Sahara Watch, in his post, laments "Abram's cynicism". Oh, I wish. The problem with characters such as Abrams is not their cyncism, a word which normally implies some level of hard-headed realism, but rather their unchecked idealism: uneducated on on-the-ground conditions, unconcerned with long-term planning, yet uncompromising on execution. A cynic would be expected to calculate the risks of failure. Elliott Abrams, on the other hand, time after time mistakes brutality and cloak-and-dagger schemes for "realism", all the while promoting the most irrealist of policies, apparently without noticing that they tend to backfire horribly over time. It is telling that the the Bush Sr. administration -- which was nothing if not realist, or even cynical, but in a professional and competent way -- did not let Abrams back into decision-making, even after it freed him of the Iran-Contra charges.
Nothing wrong, I say, in counting armed force and clandestine action among the means of foreign policy, and nothing wrong in sticking to your guns when there are important policy goals at stake.
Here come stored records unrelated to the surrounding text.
/-- The `p = 3` instance (the class X10b prime): for `E` good ordinary at `3` with `E[3]`
irreducible, `CycWindingNonConstantAt W 3` gives a unit residue `b mod 3^{n+1}` with
`‖μ_{f,α}(b + 3^{n+1}ℤ₃)‖ ≥ 1`. -/
theorem exists_isUnit_one_le_norm_msdMeasure_three
    (W : WeierstrassCurve ℚ) [W.IsElliptic] [W.IsGloballyMinimal] {N : ℕ} [NeZero N]
    (f : CuspForm (Gamma0 N) 2) (hord : IsOrdinaryAt W 3) (hf : IsNewformOf W f)
    (hirr : W.HasIrreducibleModPGaloisRep 3) (hnc : CycWindingNonConstantAt W 3) :
    ∃ (n : ℕ) (b : ZMod (3 ^ (n + 1))), IsUnit b ∧
      1 ≤ ‖msdMeasure f (unitRoot W 3 : ℚ_[3]) (n + 1) b‖ :=
  exists_isUnit_one_le_norm_msdMeasure_of_cycWindingNonConstantAt (by decide) W f hord hf hirr hnc

end Wrapper

end Summit.BirchSwinnertonDyer.BirchSwinnertonDyer.Theorems.CollapseThree

/-! ### Stub 3a of LINE `theoremB-x10b` (crux stmt-BirchSwinnertonDyer-20682), by name and verbatim signature -/

namespace Summit.BirchSwinnertonDyer.BirchSwinnertonDyer.Cruxes.AnalyticMuZeroX10b.TheoremB

-- `Summit.<Summit>.<Sub>.…` with Summit = Sub (D-0017): the linter flags it by design
set_option linter.dupNamespace false

/-- **Stub 3a `stub_unitMeasure_of_nonconstancy` of the registered skeleton (sha16 41c1930e4741df0b) of LINE
`theoremB-x10b` on crux `PrintX10b.AnalyticMuZeroX10b`**: for 3-ordinary `W` with newform `f` and `E[3]` irreducible,
non-constancy of `x ↦ [x]⁺ mod 3` on `ℤ[1/3]` yields a UNIT value of the Mazur–Swinnerton-Dyer measure `μ_{f,α}` on
some ball `a + 3^{m+1}ℤ₃` with `a` a unit.  Proved outright (no named facts) by
`CollapseThree.exists_isUnit_one_le_norm_msdMeasure_of_cycWindingNonConstantAt` at `p = 3` (cell bsd-f3-mu, seat -an g5).
[cite: MazurTateTeitelbaum1986Invent, §I.10 (10.1)–(10.2)] -/
theorem stub_unitMeasure_of_nonconstancy :
    ∀ (W : WeierstrassCurve ℚ) [W.IsElliptic] [W.IsGloballyMinimal] {N : ℕ} [NeZero N] (f : CuspForm (Gamma0 N) 2),
      IsOrdinaryAt W 3 → IsNewformOf W f → W.HasIrreducibleModPGaloisRep 3 → CycWindingNonConstantAt W 3 →
        ∃ (m : ℕ) (a : ZMod (3 ^ (m + 1))), IsUnit a ∧ 1 ≤ ‖msdMeasure f (unitRoot W 3 : ℚ_[3]) (m + 1) a‖ :=
  fun W _ _ _ _ f hord hf hirr hnc =>
    Summit.BirchSwinnertonDyer.BirchSwinnertonDyer.Theorems.CollapseThree.exists_isUnit_one_le_norm_msdMeasure_of_cycWindingNonConstantAt
      (p := 3) (by decide) W f hord hf hirr hnc

end Summit.BirchSwinnertonDyer.BirchSwinnertonDyer.Cruxes.AnalyticMuZeroX10b.TheoremB

end
open Finset
open Literature.MathematicalPhysics.QuantumFieldTheory.Balaban1983to89
open Literature.MathematicalPhysics.QuantumFieldTheory.Balaban1983to89.T3ContinuumYM3Torus
open T4Continuum T4ReflectionCone BlockAveraging AveragingRT ExpMeanLog BlockAveragingEMLLinearisedBackground
open T3PrintedRegularMinimiser (RegPr)
open T3SectALandauChart (emb15 bgUnits)
open T3LevelShift (siteShift)
open T3PrintedRegularOrbits (sites_eq)
open B9Eq39Adjoint (curl divB)
open B9TorusCalculus (torusT)
open B10Eq27TorusAxialLog (holT transl unitsField toUField)
open B7Prop1Explicit (expUnit disp)
open Summit.QuantumFields.YangMills.Theorems.Prop8Chart (emlIterU coe_emlIterU_unitsField)
open Summit.QuantumFields.YangMills.Theorems.Prop7TPrint (expHermField)
open Summit.QuantumFields.YangMills.Theorems.Prop7SymAvgTwSym (frameAccU frameAccU_zero frameTwS frameTwS_def)
open Summit.QuantumFields.YangMills.Theorems.Prop7SymFrameBound (bgUnits_eq_unitsField)
open Summit.QuantumFields.YangMills.Theorems.Prop7SymFrameLinearResponseStep (fderiv_frameTwS_eq_fderiv_frameAccU)
open Summit.QuantumFields.YangMills.Theorems.Prop7SymFrameLinearResponseOfRegPr (fderiv_frameAccU_succ_apply_covWalkSum_of_regPr)
open Summit.QuantumFields.YangMills.Theorems.Prop7SymFrameMassOfRegPr (sum_normSq_frameAccU_sub_one_le_of_regPr)
open Summit.QuantumFields.YangMills.Theorems.Prop7CompetitorGuardOfLevelSups (small_iter_competitor_T3 small_iter_background_T3')
open Summit.QuantumFields.YangMills.Theorems.Prop7JointRowTowerData (chartSups supNumerals)
open Summit.QuantumFields.YangMills.Theorems.Prop7TwistedLevelMassOfRegPr (plaq_le_of_regPr window_weak)
open Summit.QuantumFields.YangMills.Theorems.Prop7Chart48SymUntwisted (unitsField_toUField_emb15_expHermField)
open Summit.QuantumFields.YangMills.Theorems.Prop7FrameRem2TopT3 (frameRem2_top_T3)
But violence and single-mindedness will never by themselves substitute for good planning and sensible ambitions. In fact, it will only accentuate the flaws of faulty or nonexistent planning -- something made all too clear by the mega-débacle now unfolding in Iraq. If Elliott Abrams has really taken the reins of US Maghreb policy, then we're in for a wild ride. And if his track record is anything to go by, the casualties will not only be maghrebine civilians, but are certain to include a few of those US policy goals he'll be claiming to defend.
- ASVDH reports more sentences of demonstrators in El Aaiún, with a second batch of protesters to face trial soon. All in all, eleven Sahrawis have recently been condemned to between five months and five years in prison, for various crimes relating to street protests, displaying illegal symbols (the Western Sahara flag) and "disturbing the order".
- The Secretary-General's report has finally been made official, but the UN documentation library web is down.
Also: don't miss The Arabist's fascinating post on sand storms. He writes mostly of the Egyptian khamsin, but there's plenty of of sand flying around in Western Sahara too, so it qualifies for inclusion here.